"Ketika tidurmu, apakah menghasilkan sesuatu?"
"Ketika bangunmu, apakah terbayang akan sesuatu?"
"Ketika lelahmu memburu, apakah akan duduk begitu saja? sudah merasa bosan untuk mengupayakan apa saja, yang sebenarnya kamu justru akan sangat mampu melakukannya?"
Entah suara siapa, namun Shinta begitu jelas mendengarnya. Entah berasal dari sebelah mana, namun membuat Shinta sedikit membuka mata, lalu mencoba menatap ke arah sekitarnya.
"Jika Rama itu baik, untuk apa peduli akan dia yang adalah Rahwana?"

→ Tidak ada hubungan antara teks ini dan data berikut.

import Literature.AlgebraicGeometry.GroupSchemes.StrictBirationalGroupLaw
import Mathlib.AlgebraicGeometry.Birational.RationalMap
import HarnessLib

/-!
# Weil's construction, measure step: the domain of definition of `𝒳 ×_S 𝒳 ⤏ 𝒱` grows along a gluing
# (Artin, *Néron models*, §2 p. 222: «replacing `V′` by `V′ ∪ V′_s` increases `V′` and `W`»)

Topic `Literature/AlgebraicGeometry/GroupSchemes`, namespace `Literature.AlgebraicGeometry.GroupSchemes`.
KERNEL ONLY: theorems; no definition, no named fact, no instance, no `sorry`.  Cell `hodgecm-mathlib` (D-0151), road W
(Néron capital), piece **(G2c)** of A-p06's W1c design (`W1cProbe-v6` `StageStep`, second conjunct): Artin's MEASURE of a
stage `(𝒱, j)` of Weil's construction for a birational group law `L` on `𝒳/S` is the domain of definition
`W(𝒱, j) ⊆ 𝒳 ×_S 𝒳` of the rational map `(a, b) ↦ j(a)·j(b) = j(ab)`, i.e. of the class of the partial map
`(dom, mul ≫ j)` (Mathlib `Scheme.RationalMap.domain`).

* `RationalMap.domain_le_domain_compHom` — for any rational map `f : X ⤏ Y` and morphism `g : Y → Z`,
  `dom(f) ⊆ dom(f ≫ g)`;
* `measure_le_measure_comp` — hence `W(𝒱, j) ⊆ W(𝒲, j ≫ i)` for every `S`-morphism `i : 𝒱 → 𝒲` (Artin: «this
  increases `W`», the monotonicity used along `inl : V′ ↪ V′ ∪ V′_s`);
* `measure_lt_measure_comp_of_mem` — and `W(𝒱, j) < W(𝒲, j ≫ i)` as soon as ONE point outside `W(𝒱, j)` lies in
  `W(𝒲, j ≫ i)` (the strictness skeleton of the step; the point is Artin's `(x, s)` with `x·s` undefined in `V′`, which
  becomes defined in `V′ ∪ V′_s` — the chart is supplied by the caller).

HC_CM is not proved here; nothing here changes the floor.

## References
* [Artin1986NeronModels] M. Artin, *Néron models*, in *Arithmetic Geometry* (Cornell, Silverman eds.), Springer 1986, §2
  p. 222 (proof of Thm. 1.12: «the process terminates by noetherian induction on `W`»).
* [GortzWedhorn2020] U. Görtz, T. Wedhorn, *Algebraic Geometry I*, 2nd ed. (2020), §(9.6) Def. 9.26 – Prop. 9.27 (p. 239)
  (rational maps, domain of definition).
-/

noncomputable section

namespace Literature.AlgebraicGeometry.GroupSchemes

open CategoryTheory CategoryTheory.Limits _root_.AlgebraicGeometry MonoidalCategory CartesianMonoidalCategory
open TopologicalSpace

universe u

/-! ## §1. Domains of definition only grow under composition on the right -/

/-- **`dom(f) ⊆ dom(f ≫ g)`**: composing a rational map `f : X ⤏ Y` with a morphism `g : Y → Z` can only enlarge the
domain of definition — every partial map representing `f` composed with `g` represents `f ≫ g` on the same open.
[cite: GortzWedhorn2020, §(9.6) Def. 9.26 and Prop. 9.27 (p. 239)] -/
theorem RationalMap.domain_le_domain_compHom {X Y Z : Scheme.{u}} (f : X ⤏ Y) (g : Y ⟶ Z) :
    f.domain ≤ (f.compHom g).domain := by
  intro x hx
  obtain ⟨h, hxh, hh⟩ := Scheme.RationalMap.mem_domain.1 hx
  refine Scheme.RationalMap.mem_domain.2 ⟨h.compHom g, hxh, ?_⟩
  rw [Scheme.RationalMap.compHom_toRationalMap, hh]

/-! ## §2. Artin's measure is monotone along a gluing -/

variable {S : Scheme.{u}} {𝒳 : Over S} (L : BirationalGroupLaw 𝒳) {𝒱 𝒲 : Over S} (j : 𝒳 ⟶ 𝒱) (i : 𝒱 ⟶ 𝒲)

/-- **Artin's measure grows along `i : 𝒱 → 𝒲`** («replacing `V′` by `V′ ∪ V′_s` increases `W`»): the domain of
definition of `(a,b) ↦ j(ab)` in `𝒳 ×_S 𝒳` is contained in that of `(a,b) ↦ i(j(ab))`.
[cite: Artin1986NeronModels, §2 p. 222 (proof of Thm. 1.12)] -/
theorem measure_le_measure_comp :
    (Scheme.PartialMap.toRationalMap
        (⟨L.dom, L.dense_dom.dense, L.mul ≫ j.left⟩ : Scheme.PartialMap (𝒳 ⊗ 𝒳).left 𝒱.left)).domain ≤
      (Scheme.PartialMap.toRationalMap
        (⟨L.dom, L.dense_dom.dense, L.mul ≫ (j ≫ i).left⟩ : Scheme.PartialMap (𝒳 ⊗ 𝒳).left 𝒲.left)).domain := by
  have h : (⟨L.dom, L.dense_dom.dense, L.mul ≫ (j ≫ i).left⟩ : Scheme.PartialMap (𝒳 ⊗ 𝒳).left 𝒲.left) =
      (⟨L.dom, L.dense_dom.dense, L.mul ≫ j.left⟩ : Scheme.PartialMap (𝒳 ⊗ 𝒳).left 𝒱.left).compHom i.left := by
    simp only [Scheme.PartialMap.compHom, Over.comp_left, Category.assoc]
  rw [h, Scheme.RationalMap.compHom_toRationalMap]
  exact RationalMap.domain_le_domain_compHom _ _

/-- **Strictness skeleton of Artin's step**: if moreover some point `w₀ ∈ 𝒳 ×_S 𝒳` outside the measure of `(𝒱, j)`
(Artin's `(x, s)` with `x·s` undefined in `V′`) lies in the measure of `(𝒲, j ≫ i)` (it is defined in `V′ ∪ V′_s`),
the measure has STRICTLY increased. [cite: Artin1986NeronModels, §2 p. 222 (proof of Thm. 1.12)] -/
theorem measure_lt_measure_comp_of_mem (w₀ : ↑(𝒳 ⊗ 𝒳).left)
    (hout : w₀ ∉ (Scheme.PartialMap.toRationalMap
        (⟨L.dom, L.dense_dom.dense, L.mul ≫ j.left⟩ : Scheme.PartialMap (𝒳 ⊗ 𝒳).left 𝒱.left)).domain)
    (hin : w₀ ∈ (Scheme.PartialMap.toRationalMap
        (⟨L.dom, L.dense_dom.dense, L.mul ≫ (j ≫ i).left⟩ : Scheme.PartialMap (𝒳 ⊗ 𝒳).left 𝒲.left)).domain) :
    (Scheme.PartialMap.toRationalMap
        (⟨L.dom, L.dense_dom.dense, L.mul ≫ j.left⟩ : Scheme.PartialMap (𝒳 ⊗ 𝒳).left 𝒱.left)).domain <
      (Scheme.PartialMap.toRationalMap
        (⟨L.dom, L.dense_dom.dense, L.mul ≫ (j ≫ i).left⟩ : Scheme.PartialMap (𝒳 ⊗ 𝒳).left 𝒲.left)).domain :=
  lt_of_le_of_ne (measure_le_measure_comp L j i) fun h => hout (h ▸ hin)

end Literature.AlgebraicGeometry.GroupSchemes

end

"Bila Rahwana itu tidaklah baik, lalu atas dasar apa dirinya yang ternyata memiliki rasa cinta yang bertumbuh di hatinya?
"Kurang elok jika hanya berprasangka, lebih indah bila sanggup menemukan kebenarannya, menemui kejelasannya."

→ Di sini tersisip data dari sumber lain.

/-!
# THE RELATIVE FILTERED ENGINE `filteredConeFiModelRel` — weighted blow-up of an ARBITRARY prime hypersurface along a linear stratum
# (crux `FrobeniusLadder.FInjectiveMacaulayfication` stmt-ResolutionOfSingularities-15315, chain w45a; hole-#3 producer #3; lead seat
# res-L1-w45a-lead-1 gen 3)

[OURS · L1 W4.5a] AI-written; AI review is weaker than expert review. NOT a statement of any manuscript; no named fact.

G5♮ (`FilteredConeFiModel.filteredConeFiModel`, stub-3 p493428) made RELATIVE to a coordinate stratum `V(X_J)`, exactly as the
graded engine was (`GradedConeFiModelRel`, lead p499962): weights `w` positive on `J` and ZERO off `J` (`N = c_v w_v` on `J`),
Veronese saturation of `I_N`; `f` ARBITRARY with `(f)` prime and all `x̄_v ≠ 0`, `f₀ = in_w f` its initial form of weight `D`
(`f₀ ≠ 0`); hypotheses: the clause for `R = k[X]/(f)` at the closed points off `V(X_J)` (hoff) AND for the weighted tangent cone
`k[X]/(f₀)` at the closed points off `V(X_J)` (hoff₀). CONCLUSION: the weighted blow-up `affineBlowup (I_N R)` — supported on
`V(X_J) ∩ X` — satisfies the crux clause at EVERY stalk (`filteredConeFiModelRel_affineBlowup`), hence `Spec R` has the crux's model
(`filteredConeFiModelRel`), and at `η` = the generic point of `V(X_J) ∩ X` the `∃`-clause of the registered hole-#3 stub
`stub_confinedIsoStepStrongPlus` holds (`filteredConeFiModelRel_strongPlusStep`, via stub-5's wrapper p499685).

This is the widest hole-#3 producer on file: WEIGHTED-EQUISINGULAR FAMILIES along a linear stratum, `f = f₀(x_J; t) + (terms of
higher J-weight)`, e.g. `z² + x³ + y⁵ + t·x²y²` along the `t`-axis, whose tangent cone along the stratum is good off the stratum —
no quasi-homogeneity and no Newton non-degeneracy asked of `f` itself. Ingredients: the chart-variable filtered chart clause
`FilteredChartClauseV.filteredChartClause_v` (lead), the relative Jacobson step (stub-5 p497132), the `J`-restricted Rees cover
(lead p499962), the opened E6‴ (stub-5 p498340). No definitions, no named facts. [folklore]
-/

set_option linter.dupNamespace false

Suara itu terdengar lagi, namun masih saja tanpa wajah. Tidak ada siapa-siapa, hanya suara yang kian nyaring saja, terdengar oleh Shinta yang semakin membuka mata.
"Kasat mata dan mata hati, selain untuk sekali waktu butuh juga memperhatikan arah mata kaki."
Kini Shinta memilih duduk, bahkan bisa dibilang terduduk, tertunduk. Menyadari akan sesuatu, memaknai sesuatu, lalu memikirkan akannya sesuatu itu.